Mikolov et al. (2013) use PCA to project word embeddings into a two-dimensional space to visualize a single pattern captured by the Word2Vec model, while in this work we consider embeddings for different granular linguistic units. All pairs in Figure distance belong to the male-female" category and subtracting the two vectors results in roughly the same direction.


mikolov等。 (2013)使用PCA将嵌入式单词嵌入到二维空间中,以可视化Word2VEC模型捕获的单个模式,而在这项工作中我们考虑不同的颗粒语言单位的嵌入。图距离的所有对属于男性 - 女性“类别,并减去两个向量导致大致相同的方向。

p1 p2
p_man: employed by the man p_woman: hired by the woman
p_king: employed by the king p_queen: hired by the queen
p_dad: employed by his dad p_mom: hired by his mom
s man: He was employed by the man when he was 28.
s woman: He was hired by the woman at age 28.
s king: He was employed by the king when he was 28.
s queen: He was hired by the queen at age 28.
s dad: He was employed by his dad when he was 28.
s mom: He was hired by his mom at age 28.

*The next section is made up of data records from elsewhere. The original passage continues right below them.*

import Mathlib
import Literature.Analysis.Calculus.TwoVariablePartials
import Literature.Analysis.PDE.Wave1DFarEnergyLimits

/-!
# Kernel-one far channels, VIII: subtracting a finite-energy static solution

Helper file for `stub_kernelOneChannels` of line `crum-peeling-recessive-tower` (crux
`UniformPhotonSphereChannelsR`, stmt-FinalStateConjecture-14074).  Let `φ, S ∈ C²(ℝ²)` solve
`□ψ + Vψ = 0` on `{x ≥ x_f}` (`V ≥ 0` continuous) with finite initial far energies, `S` static
(`S(t,·) = S(0,·)`), and `ψ = φ − S`.  Then

* `energyDensity_sub_le` — pointwise `e[ψ] ≤ (3/2) e[φ] + 3 e[S]`;
* `lintegral_energy_sub_lt_top` — `ψ` has finite initial far energy;
* `static_farEnergy_tendsto_zero` — the far energy of `S` tends to `0` along any time filter on
  which `|t| → ∞` (a finite-energy static solution radiates nothing);
* `farLimit_sub_le` — consequently far-energy limits satisfy `L[ψ] ≤ (3/2) L[φ]`.

(The constant `3/2` instead of `1` spares a square-root (Minkowski) argument; the kernel-one
estimate has exactly this much slack: `(3/4)/(3/2) = 1/2`.)
-/

noncomputable section

-- the doubled `FinalStateConjecture.FinalStateConjecture` path component trips dupNamespace
set_option linter.dupNamespace false

namespace Summit.FinalStateConjecture.FinalStateConjecture.Theorems.CrumPeelingRecessiveTower

open MeasureTheory Set Filter Topology Literature.Analysis.Calculus Literature.Analysis.PDE

variable {V : ℝ → ℝ} {φ S ψ : ℝ → ℝ → ℝ} {xf : ℝ}

/-- The residual `ψ_tt − ψ_xx + Vψ` of a `C²` function (`V` continuous) is jointly continuous
(local copy, to keep this file independent of its siblings). -/
theorem continuous_residual' (hV : Continuous V) (hψ : ContDiff ℝ 2 (Function.uncurry ψ)) :
    Continuous (Function.uncurry fun t x =>
      iteratedDeriv 2 (fun τ => ψ τ x) t - iteratedDeriv 2 (ψ t) x + V x * ψ t x) := by
  obtain ⟨-, -, ψtt, -, ψxx, -, -, hctt, -, hcxx, -, -, -, -, -, -, h7, h8⟩ :=
    exists_partials_of_contDiff_two hψ
  have : (Function.uncurry fun t x =>
      iteratedDeriv 2 (fun τ => ψ τ x) t - iteratedDeriv 2 (ψ t) x + V x * ψ t x)
      = fun p : ℝ × ℝ => ψtt p.1 p.2 - ψxx p.1 p.2 + V p.2 * ψ p.1 p.2 := by
    funext p; simp only [Function.uncurry, h7, h8]
  rw [this]
  exact (hctt.sub hcxx).add ((hV.comp continuous_snd).mul hψ.continuous)

/-- Tails of a finite initial far energy vanish: `∫_{x > x_f + T} e(0,·) → 0` as `T → ∞`
(for a `C²` function solving the equation on `{x ≥ x_f}`, `V ≥ 0` continuous). -/
theorem tendsto_tail_energy_zero' (hV : Continuous V) (hV0 : ∀ x, 0 ≤ V x)
    (hψ : ContDiff ℝ 2 (Function.uncurry ψ))
    (hsol : ∀ τ x, xf ≤ x →
      iteratedDeriv 2 (fun σ => ψ σ x) τ - iteratedDeriv 2 (ψ τ) x + V x * ψ τ x = 0)
    (hfin : ∫⁻ x in Ioi xf, ENNReal.ofReal
      (deriv (fun τ => ψ τ x) 0 ^ 2 + deriv (ψ 0) x ^ 2 + V x * ψ 0 x ^ 2) < ⊤) :
    Tendsto (fun T => ∫ x in Ioi (xf + T),
      (deriv (fun τ => ψ τ x) 0 ^ 2 + deriv (ψ 0) x ^ 2 + V x * ψ 0 x ^ 2)) atTop (𝓝 0) := by
  have hint : IntegrableOn
      (fun x => deriv (fun τ => ψ τ x) 0 ^ 2 + deriv (ψ 0) x ^ 2 + V x * ψ 0 x ^ 2) (Ioi xf) := by
    simpa using (wave1D_farEnergy_integrableOn hV hV0 (continuous_residual' hV hψ) hψ
      (fun t x => rfl) hsol hfin 0).1
  have hanti : Antitone fun T : ℝ => Ioi (xf + T) := fun a b hab => Ioi_subset_Ioi (by linarith)
  have h := tendsto_setIntegral_of_antitone (μ := volume)
    (f := fun x => deriv (fun τ => ψ τ x) 0 ^ 2 + deriv (ψ 0) x ^ 2 + V x * ψ 0 x ^ 2)
    (fun T => measurableSet_Ioi) hanti ⟨0, by simpa using hint⟩
  have hempty : (⋂ T : ℝ, Ioi (xf + T)) = ∅ := by
    ext x
    simp only [mem_iInter, mem_Ioi, mem_empty_iff_false, iff_false, not_forall, not_lt]
    exact ⟨x - xf, by linarith⟩
  rw [hempty, Measure.restrict_empty, integral_zero_measure] at h
  exact h

/-- Slices of a global `C²` function are differentiable. -/
theorem differentiableAt_slices (hφ : ContDiff ℝ 2 (Function.uncurry φ)) (t x : ℝ) :
    DifferentiableAt ℝ (fun τ => φ τ x) t ∧ DifferentiableAt ℝ (φ t) x :=
  ⟨((hφ.comp (contDiff_id.prodMk contDiff_const)).differentiable (by norm_num)) t,
    ((hφ.comp (contDiff_const.prodMk contDiff_id)).differentiable (by norm_num)) x⟩

/-- **Pointwise splitting** `e[φ − S] ≤ (3/2) e[φ] + 3 e[S]` of the energy density (`V ≥ 0`). -/
theorem energyDensity_sub_le (hV0 : ∀ x, 0 ≤ V x) (hφ : ContDiff ℝ 2 (Function.uncurry φ))
    (hS : ContDiff ℝ 2 (Function.uncurry S)) (hψ : ψ = fun t x => φ t x - S t x) (t x : ℝ) :
    deriv (fun τ => ψ τ x) t ^ 2 + deriv (ψ t) x ^ 2 + V x * ψ t x ^ 2
      ≤ 3 / 2 * (deriv (fun τ => φ τ x) t ^ 2 + deriv (φ t) x ^ 2 + V x * φ t x ^ 2)
        + 3 * (deriv (fun τ => S τ x) t ^ 2 + deriv (S t) x ^ 2 + V x * S t x ^ 2) := by
  obtain ⟨d1, d3⟩ := differentiableAt_slices hφ t x
  obtain ⟨d2, d4⟩ := differentiableAt_slices hS t x
  have e1 : deriv (fun τ => ψ τ x) t = deriv (fun τ => φ τ x) t - deriv (fun τ => S τ x) t := by
    rw [hψ]; exact deriv_fun_sub d1 d2
  have e2 : deriv (ψ t) x = deriv (φ t) x - deriv (S t) x := by
    rw [hψ]; exact deriv_fun_sub d3 d4
  have e3 : ψ t x = φ t x - S t x := by rw [hψ]
  rw [e1, e2, e3]
  have hv := hV0 x
  nlinarith [sq_nonneg (deriv (fun τ => φ τ x) t + 2 * deriv (fun τ => S τ x) t),
    sq_nonneg (deriv (φ t) x + 2 * deriv (S t) x),
    mul_nonneg hv (sq_nonneg (φ t x + 2 * S t x))]

/-- **Finite far energy of the difference.** -/
theorem lintegral_energy_sub_lt_top (hV : Continuous V) (hV0 : ∀ x, 0 ≤ V x)
    (hφ : ContDiff ℝ 2 (Function.uncurry φ)) (hS : ContDiff ℝ 2 (Function.uncurry S))
    (hψ : ψ = fun t x => φ t x - S t x)
    (hφfin : ∫⁻ x in Ioi xf, ENNReal.ofReal
      (deriv (fun τ => φ τ x) 0 ^ 2 + deriv (φ 0) x ^ 2 + V x * φ 0 x ^ 2) < ⊤)
    (hSfin : ∫⁻ x in Ioi xf, ENNReal.ofReal
      (deriv (fun τ => S τ x) 0 ^ 2 + deriv (S 0) x ^ 2 + V x * S 0 x ^ 2) < ⊤) :
    ∫⁻ x in Ioi xf, ENNReal.ofReal
      (deriv (fun τ => ψ τ x) 0 ^ 2 + deriv (ψ 0) x ^ 2 + V x * ψ 0 x ^ 2) < ⊤ := by
  set eφ : ℝ → ℝ := fun x => deriv (fun τ => φ τ x) 0 ^ 2 + deriv (φ 0) x ^ 2 + V x * φ 0 x ^ 2
    with heφ
  set eS : ℝ → ℝ := fun x => deriv (fun τ => S τ x) 0 ^ 2 + deriv (S 0) x ^ 2 + V x * S 0 x ^ 2
    with heS
  have mφ : Measurable fun x => ENNReal.ofReal (eφ x) :=
    ((continuous_wave1D_energyDensity hV hφ).comp
      (continuous_const.prodMk continuous_id)).measurable.ennreal_ofReal
  have hpt : ∀ x, ENNReal.ofReal (deriv (fun τ => ψ τ x) 0 ^ 2 + deriv (ψ 0) x ^ 2 + V x * ψ 0 x ^ 2)
      ≤ ENNReal.ofReal (3 / 2) * ENNReal.ofReal (eφ x) + ENNReal.ofReal 3 * ENNReal.ofReal (eS x) := by
    intro x
    have h := energyDensity_sub_le hV0 hφ hS hψ 0 x
    have h0φ : 0 ≤ eφ x := wave1D_energyDensity_nonneg hV0 0 x
    have h0S : 0 ≤ eS x := wave1D_energyDensity_nonneg hV0 0 x
    rw [← ENNReal.ofReal_mul (by norm_num), ← ENNReal.ofReal_mul (by norm_num),
      ← ENNReal.ofReal_add (by positivity) (by positivity)]
    exact ENNReal.ofReal_le_ofReal h
  calc ∫⁻ x in Ioi xf, ENNReal.ofReal
        (deriv (fun τ => ψ τ x) 0 ^ 2 + deriv (ψ 0) x ^ 2 + V x * ψ 0 x ^ 2)
      ≤ ∫⁻ x in Ioi xf, (ENNReal.ofReal (3 / 2) * ENNReal.ofReal (eφ x)
          + ENNReal.ofReal 3 * ENNReal.ofReal (eS x)) := lintegral_mono hpt
    _ = ENNReal.ofReal (3 / 2) * (∫⁻ x in Ioi xf, ENNReal.ofReal (eφ x))
          + ENNReal.ofReal 3 * ∫⁻ x in Ioi xf, ENNReal.ofReal (eS x) := by
        rw [lintegral_add_left (mφ.const_mul _), lintegral_const_mul _ mφ,
          lintegral_const_mul' _ _ ENNReal.ofReal_ne_top]
    _ < ⊤ := ENNReal.add_lt_top.2 ⟨ENNReal.mul_lt_top ENNReal.ofReal_lt_top hφfin,
          ENNReal.mul_lt_top ENNReal.ofReal_lt_top hSfin⟩

/-- The energy density of a static function does not depend on time. -/
theorem static_energyDensity_eq (hstat : ∀ t x, S t x = S 0 x) (t x : ℝ) :
    deriv (fun τ => S τ x) t ^ 2 + deriv (S t) x ^ 2 + V x * S t x ^ 2
      = deriv (fun τ => S τ x) 0 ^ 2 + deriv (S 0) x ^ 2 + V x * S 0 x ^ 2 := by
  have h1 : (fun τ => S τ x) = fun _ => S 0 x := funext fun τ => hstat τ x
  have h2 : S t = S 0 := funext fun y => hstat t y
  rw [h1, h2]
  simp

section Limits

variable (hV : Continuous V) (hV0 : ∀ x, 0 ≤ V x)
  (hφ : ContDiff ℝ 2 (Function.uncurry φ))
  (hφsol : ∀ τ x, xf ≤ x →
    iteratedDeriv 2 (fun σ => φ σ x) τ - iteratedDeriv 2 (φ τ) x + V x * φ τ x = 0)
  (hφfin : ∫⁻ x in Ioi xf, ENNReal.ofReal
    (deriv (fun τ => φ τ x) 0 ^ 2 + deriv (φ 0) x ^ 2 + V x * φ 0 x ^ 2) < ⊤)
  (hS : ContDiff ℝ 2 (Function.uncurry S))
  (hSsol : ∀ τ x, xf ≤ x →
    iteratedDeriv 2 (fun σ => S σ x) τ - iteratedDeriv 2 (S τ) x + V x * S τ x = 0)
  (hSfin : ∫⁻ x in Ioi xf, ENNReal.ofReal
    (deriv (fun τ => S τ x) 0 ^ 2 + deriv (S 0) x ^ 2 + V x * S 0 x ^ 2) < ⊤)
  (hstat : ∀ t x, S t x = S 0 x)

include hV hV0 hS hSsol hSfin hstat in
/-- **A finite-energy static solution radiates nothing**: its far energy tends to `0` along any
time filter on which `|t| → ∞`. -/
theorem static_farEnergy_tendsto_zero {l : Filter ℝ} (hl : Tendsto (fun t : ℝ => |t|) l atTop) :
    Tendsto (fun t => ∫ x in Ioi (xf + |t|),
      (deriv (fun τ => S τ x) t ^ 2 + deriv (S t) x ^ 2 + V x * S t x ^ 2)) l (𝓝 0) := by
  have h := (tendsto_tail_energy_zero' hV hV0 hS hSsol hSfin).comp hl
  refine h.congr fun t => ?_
  simp only [Function.comp, static_energyDensity_eq hstat]

include hV hV0 hφ hφsol hφfin hS hSsol hSfin hstat in
/-- **Far-energy limits after subtracting a finite-energy static solution**: with `ψ = φ − S`,
along a time filter with `|t| → ∞`, `lim E[ψ] ≤ (3/2) lim E[φ]`. -/
theorem farLimit_sub_le (hψ : ψ = fun t x => φ t x - S t x) {l : Filter ℝ} [l.NeBot]
    (hl : Tendsto (fun t : ℝ => |t|) l atTop) {L Lφ : ℝ}
    (hL : Tendsto (fun t => ∫ x in Ioi (xf + |t|),
      (deriv (fun τ => ψ τ x) t ^ 2 + deriv (ψ t) x ^ 2 + V x * ψ t x ^ 2)) l (𝓝 L))
    (hLφ : Tendsto (fun t => ∫ x in Ioi (xf + |t|),
      (deriv (fun τ => φ τ x) t ^ 2 + deriv (φ t) x ^ 2 + V x * φ t x ^ 2)) l (𝓝 Lφ)) :
    L ≤ 3 / 2 * Lφ := by
  have hVc : Continuous V := hV
  have hψC : ContDiff ℝ 2 (Function.uncurry ψ) := by rw [hψ]; exact hφ.sub hS
  have hψsol : ∀ τ x, xf ≤ x →
      iteratedDeriv 2 (fun σ => ψ σ x) τ - iteratedDeriv 2 (ψ τ) x + V x * ψ τ x = 0 := by
    intro τ x hx
    have c1 : ContDiff ℝ 2 fun σ => φ σ x := hφ.comp (contDiff_id.prodMk contDiff_const)
    have c2 : ContDiff ℝ 2 fun σ => S σ x := hS.comp (contDiff_id.prodMk contDiff_const)
    have c3 : ContDiff ℝ 2 (φ τ) := hφ.comp (contDiff_const.prodMk contDiff_id)
    have c4 : ContDiff ℝ 2 (S τ) := hS.comp (contDiff_const.prodMk contDiff_id)
    have e1 : iteratedDeriv 2 (fun σ => ψ σ x) τ
        = iteratedDeriv 2 (fun σ => φ σ x) τ - iteratedDeriv 2 (fun σ => S σ x) τ := by
      rw [hψ]; exact iteratedDeriv_fun_sub (n := 2) c1.contDiffAt c2.contDiffAt
    have e2 : iteratedDeriv 2 (ψ τ) x = iteratedDeriv 2 (φ τ) x - iteratedDeriv 2 (S τ) x := by
      rw [hψ]; exact iteratedDeriv_fun_sub (n := 2) c3.contDiffAt c4.contDiffAt
    have e3 : ψ τ x = φ τ x - S τ x := by rw [hψ]
    rw [e1, e2, e3]
    have h1 := hφsol τ x hx
    have h2 := hSsol τ x hx
    linarith
  have hψfin := lintegral_energy_sub_lt_top (xf := xf) hVc hV0 hφ hS hψ hφfin hSfin
  -- integrability at every time
  have iψ := fun t => (wave1D_farEnergy_integrableOn hVc hV0 (continuous_residual' hVc hψC) hψC
    (fun t x => rfl) hψsol hψfin t).1
  have iφ := fun t => (wave1D_farEnergy_integrableOn hVc hV0 (continuous_residual' hVc hφ) hφ
    (fun t x => rfl) hφsol hφfin t).1
  have iS := fun t => (wave1D_farEnergy_integrableOn hVc hV0 (continuous_residual' hVc hS) hS
    (fun t x => rfl) hSsol hSfin t).1
  -- the comparison at every time
  have hcmp : ∀ t, (∫ x in Ioi (xf + |t|),
      (deriv (fun τ => ψ τ x) t ^ 2 + deriv (ψ t) x ^ 2 + V x * ψ t x ^ 2))
      ≤ 3 / 2 * (∫ x in Ioi (xf + |t|),
          (deriv (fun τ => φ τ x) t ^ 2 + deriv (φ t) x ^ 2 + V x * φ t x ^ 2))
        + 3 * ∫ x in Ioi (xf + |t|),
          (deriv (fun τ => S τ x) t ^ 2 + deriv (S t) x ^ 2 + V x * S t x ^ 2) := by
    intro t
    rw [← MeasureTheory.integral_const_mul, ← MeasureTheory.integral_const_mul,
      ← integral_add ((iφ t).const_mul _) ((iS t).const_mul _)]
    exact setIntegral_mono_on (iψ t) (((iφ t).const_mul _).add ((iS t).const_mul _))
      measurableSet_Ioi fun x _ => energyDensity_sub_le hV0 hφ hS hψ t x
  have h0 := static_farEnergy_tendsto_zero hV hV0 hS hSsol hSfin hstat hl
  have hR := (hLφ.const_mul (3 / 2)).add (h0.const_mul 3)
  rw [mul_zero, add_zero] at hR
  exact le_of_tendsto_of_tendsto' hL hR hcmp

end Limits

/-- Registered form of `energyDensity_sub_le` (sub-goal `stub_kernelOneCompare` of the crux
item). -/
theorem stub_kernelOneCompare : ∀ (V : ℝ → ℝ) (φ S ψ : ℝ → ℝ → ℝ), (∀ x, 0 ≤ V x) →
    ContDiff ℝ 2 (Function.uncurry φ) → ContDiff ℝ 2 (Function.uncurry S) →
    (ψ = fun t x => φ t x - S t x) → ∀ (t x : ℝ),
    deriv (fun τ => ψ τ x) t ^ 2 + deriv (ψ t) x ^ 2 + V x * ψ t x ^ 2
      ≤ 3 / 2 * (deriv (fun τ => φ τ x) t ^ 2 + deriv (φ t) x ^ 2 + V x * φ t x ^ 2)
        + 3 * (deriv (fun τ => S τ x) t ^ 2 + deriv (S t) x ^ 2 + V x * S t x ^ 2) :=
  fun _ _ _ _ hV0 hφ hS hψ t x => energyDensity_sub_le hV0 hφ hS hψ t x

end Summit.FinalStateConjecture.FinalStateConjecture.Theorems.CrumPeelingRecessiveTower
import Mathlib
import HarnessLib

/-!
# Route `UnitScaleTilt`, crux K1 child «MinimiserStabilityRegPr» (stmt-QuantumFields-19200), stub EX, route (α), node (AVG-SYM) — **THE TWISTED-RIGHT-INVERSE ALGEBRA (abstract
# socket for OWNER RULING g26-№1 (2)∕(3e))**: if `QSym ∘ H = id`, `QTw = QSym − Dc ∘ r`, `QTw ∘ Df = Dc ∘ Q′` (restricted covariance) and `Q′ ∘ ȟ = id`, then
# `H^{tw} := H + Df ∘ ȟ ∘ r ∘ H` is an EXACT right inverse of `QTw`, with the sup row `‖H^{tw}X‖ ≤ B_H(1 + c_D·c_ȟ·c_r)‖X‖`

Cell `ym3-torus`, width seat `ym-ust-20520-w3` (gen 4).  Pure linear algebra ∕ normed-space bookkeeping (no lattice letters); the instantiation at the route's `QSym`, `QTw`,
`D_{U₀}`, `D_{Ū₀}`, `r`, `Q′`, `ȟ` is ★w5-20520 g3's (3e) `exists_rightInv_QTw_of_HSym`.  THEOREMS ONLY (0 `def`, 0 `sorry`).  YM₃ on T³ is a ladder rung (R3), not the Clay problem;
nothing here claims the stub, the crux, d = 4 or the mass gap.  `--supports stmt-QuantumFields-19200 --as helper`; count-neutral.

THE PRINT.  [Balaban1985BackgroundPropagators] p. 394 (3.22)–(3.25): correcting a right inverse of the averaging operator by a gauge term `D_{U}λ`; FINDING w5-3 §3(T)(ii) ∕ RULING g26-№1 (2):
«`H^{tw} X := H^{sym} X + D_{U₀} ȟ(r(H^{sym} X))` ⇒ `QTw H^{tw} X = X − D r(H^{sym}X) + D Q′ȟ(r(H^{sym}X)) = X`».

References: T. Bałaban, CMP **99** (1985) 389–434 [Balaban1985BackgroundPropagators] ((3.18)–(3.25) pp.393–394); CMP **102** (1985) 277–309 [Balaban1985Variational] ((45)–(46) p.285).
-/

set_option autoImplicit false

namespace Summit.QuantumFields.YangMills.Theorems.Prop7TwistedRightInverse

section Algebra

variable {R : Type*} [CommRing R] {E G Λf Λc : Type*} [AddCommGroup E] [Module R E] [AddCommGroup G] [Module R G]
  [AddCommGroup Λf] [Module R Λf] [AddCommGroup Λc] [Module R Λc]

/-- ★ **THE TWISTED RIGHT INVERSE, ALGEBRA.**  Fine one-forms `E`, coarse one-forms `G`, fine ∕ coarse gauge parameters `Λf` ∕ `Λc`; `QSym QTw : E → G` (the pinned and the
twisted linearised averages), `H : G → E` with `QSym (H X) = X`, gauge derivatives `Df : Λf → E`, `Dc : Λc → G`, the bridge `QTw Y = QSym Y − Dc (r Y)`, the restricted covariance
`QTw (Df λ) = Dc (Q′ λ)` and a right inverse `ȟ` of `Q′`.  Then `QTw (H X + Df (ȟ (r (H X)))) = X`. [cite: Balaban1985BackgroundPropagators, (3.22)-(3.25) p.394] -/
theorem QTw_twistedRightInv_apply (QSym QTw : E →ₗ[R] G) (H : G →ₗ[R] E) (Df : Λf →ₗ[R] E) (Dc : Λc →ₗ[R] G) (r : E →ₗ[R] Λc)
    (Q' : Λf →ₗ[R] Λc) (hh : Λc →ₗ[R] Λf)
    (hQH : ∀ X, QSym (H X) = X) (hTw : ∀ Y, QTw Y = QSym Y - Dc (r Y)) (hcov : ∀ lam, QTw (Df lam) = Dc (Q' lam)) (hQ'h : ∀ η, Q' (hh η) = η)
    (X : G) : QTw (H X + Df (hh (r (H X)))) = X := by
  rw [map_add, hcov, hQ'h, hTw, hQH, sub_add_cancel]

/-- The same for the bundled map `H^{tw} := H + Df ∘ ȟ ∘ r ∘ H`. [cite: Balaban1985BackgroundPropagators, (3.22)-(3.25) p.394] -/
theorem QTw_comp_twistedRightInv (QSym QTw : E →ₗ[R] G) (H : G →ₗ[R] E) (Df : Λf →ₗ[R] E) (Dc : Λc →ₗ[R] G) (r : E →ₗ[R] Λc)
    (Q' : Λf →ₗ[R] Λc) (hh : Λc →ₗ[R] Λf)
    (hQH : ∀ X, QSym (H X) = X) (hTw : ∀ Y, QTw Y = QSym Y - Dc (r Y)) (hcov : ∀ lam, QTw (Df lam) = Dc (Q' lam)) (hQ'h : ∀ η, Q' (hh η) = η)
    (X : G) : QTw ((H + Df ∘ₗ hh ∘ₗ r ∘ₗ H) X) = X := by
  rw [LinearMap.add_apply, LinearMap.comp_apply, LinearMap.comp_apply, LinearMap.comp_apply]
  exact QTw_twistedRightInv_apply QSym QTw H Df Dc r Q' hh hQH hTw hcov hQ'h X

end Algebra

section Normed

variable {E G Λf Λc : Type*} [NormedAddCommGroup E] [NormedSpace ℂ E] [NormedAddCommGroup G] [NormedSpace ℂ G]
  [NormedAddCommGroup Λf] [NormedSpace ℂ Λf] [NormedAddCommGroup Λc] [NormedSpace ℂ Λc]

/-- ★★ **THE TWISTED RIGHT INVERSE WITH ITS SUP ROW.**  Under the algebra of `QTw_twistedRightInv_apply` and the pointwise bounds `‖H X‖ ≤ B_H‖X‖`, `‖Df λ‖ ≤ c_D‖λ‖`,
`‖ȟ η‖ ≤ c_h‖η‖`, `‖r Y‖ ≤ c_r‖Y‖` (`c_D, c_h, c_r ≥ 0`): there is a `ℂ`-linear `Htw` with `QTw (Htw X) = X` and `‖Htw X‖ ≤ B_H·(1 + c_D·c_h·c_r)·‖X‖` — the shape of the
knit's `h46tw` ∃-row. [cite: Balaban1985BackgroundPropagators, (3.22)-(3.25) p.394; Balaban1985Variational, (45)-(46) p.285] -/
theorem exists_rightInv_of_twist (QSym QTw : E →ₗ[ℂ] G) (H : G →ₗ[ℂ] E) (Df : Λf →ₗ[ℂ] E) (Dc : Λc →ₗ[ℂ] G) (r : E →ₗ[ℂ] Λc)
    (Q' : Λf →ₗ[ℂ] Λc) (hh : Λc →ₗ[ℂ] Λf)
    (hQH : ∀ X, QSym (H X) = X) (hTw : ∀ Y, QTw Y = QSym Y - Dc (r Y)) (hcov : ∀ lam, QTw (Df lam) = Dc (Q' lam)) (hQ'h : ∀ η, Q' (hh η) = η)
    {B_H c_D c_h c_r : ℝ} (hcD : 0 ≤ c_D) (hch : 0 ≤ c_h) (hcr : 0 ≤ c_r)
    (hHn : ∀ X, ‖H X‖ ≤ B_H * ‖X‖) (hDn : ∀ lam, ‖Df lam‖ ≤ c_D * ‖lam‖) (hhn : ∀ η, ‖hh η‖ ≤ c_h * ‖η‖) (hrn : ∀ Y, ‖r Y‖ ≤ c_r * ‖Y‖) :
    ∃ Htw : G →ₗ[ℂ] E, (∀ X, QTw (Htw X) = X) ∧ ∀ X, ‖Htw X‖ ≤ B_H * (1 + c_D * c_h * c_r) * ‖X‖ := by
  refine ⟨H + Df ∘ₗ hh ∘ₗ r ∘ₗ H, QTw_comp_twistedRightInv QSym QTw H Df Dc r Q' hh hQH hTw hcov hQ'h, fun X => ?_⟩
  rw [LinearMap.add_apply, LinearMap.comp_apply, LinearMap.comp_apply, LinearMap.comp_apply]
  have h1 := hHn X
  have h2 : ‖Df (hh (r (H X)))‖ ≤ c_D * (c_h * (c_r * (B_H * ‖X‖))) :=
    (hDn _).trans (mul_le_mul_of_nonneg_left ((hhn _).trans (mul_le_mul_of_nonneg_left ((hrn _).trans (mul_le_mul_of_nonneg_left h1 hcr)) hch)) hcD)
  calc ‖H X + Df (hh (r (H X)))‖ ≤ ‖H X‖ + ‖Df (hh (r (H X)))‖ := norm_add_le _ _
    _ ≤ B_H * ‖X‖ + c_D * (c_h * (c_r * (B_H * ‖X‖))) := add_le_add h1 h2
    _ = B_H * (1 + c_D * c_h * c_r) * ‖X‖ := by ring

end Normed

end Summit.QuantumFields.YangMills.Theorems.Prop7TwistedRightInverse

TABLE XII: Annotation of phrases and sentences in Figure 4.


Clustering 聚类

Given that embeddings of sequences with the same kind of relationship will exhibit the same pattern in the vector space, we obtain the difference between pairs of embeddings for words, phrases and sentences from different categories and visualize them by t-SNE. Figure cluster shows that by subtracting two vectors, pairs that belong to the same category automatically fall into the same cluster. Only the pairs from capital-country" and city-state" cannot be totally distinguished, which is reasonable because they all describe the relationship between geographical entities.




We show examples in Figure faq_vector where BURT successfully retrieve the correct answer while TF-IDF and BM25 fail. Both sentences " and " contain the word ", which is a possible reason why TF-IDF tends to believe they highly match with each other, ignoring that the two sentences are actually describing two different issues. In contrast, using vector-based representations, BURT considers " as a paraphrase of ". As depicted in Figure faq_vector, queries are close to the correct responses and away from other sentences.

我们在图形faq_vector中显示示例,其中burt成功检索TF-IDF和BM25失败时的正确答案。两个句子“和”包含这个词“,这是为什么TF-IDF倾向于相信他们彼此高度相匹配的可能原因,忽略了这两个句子实际上描述了两个不同的问题。相比之下,使用基于矢量的表示, Burt认为“作为释义的”。如图Faq_vector所示,查询靠近正确的响应,远离其他句子。


8 Conclusion

This paper formally introduces the task of universal representation learning and then presents a pre-trained language model for such a purpose to map different granular linguistic units into the same vector space where similar sequences have similar representations and enable unified vector operations among different language hierarchies. In detail, we focus on the less concentrated language representation, seeking to learn a uniform vector form across different linguistic unit hierarchies. Far apart from learning either word only or sentence only representation, our method extends BERT's masking and training objective to a more general level, which leverage information from sequences of different lengths in a comprehensive way and effectively learns a universal representation from words, phrases to sentences. Overall, our proposed BURT outperforms its baselines on a wide range of downstream tasks with regard to sequences of different lengths in both English and Chinese languages. We especially provide an universal analogy task, an insurance FAQ dataset and an NLG dataset for extensive evaluation, where our well-trained universal representation model holds the promise for demonstrating accurate vector arithmetic with regard to words, phrases and sentences and in real-world retrieval applications.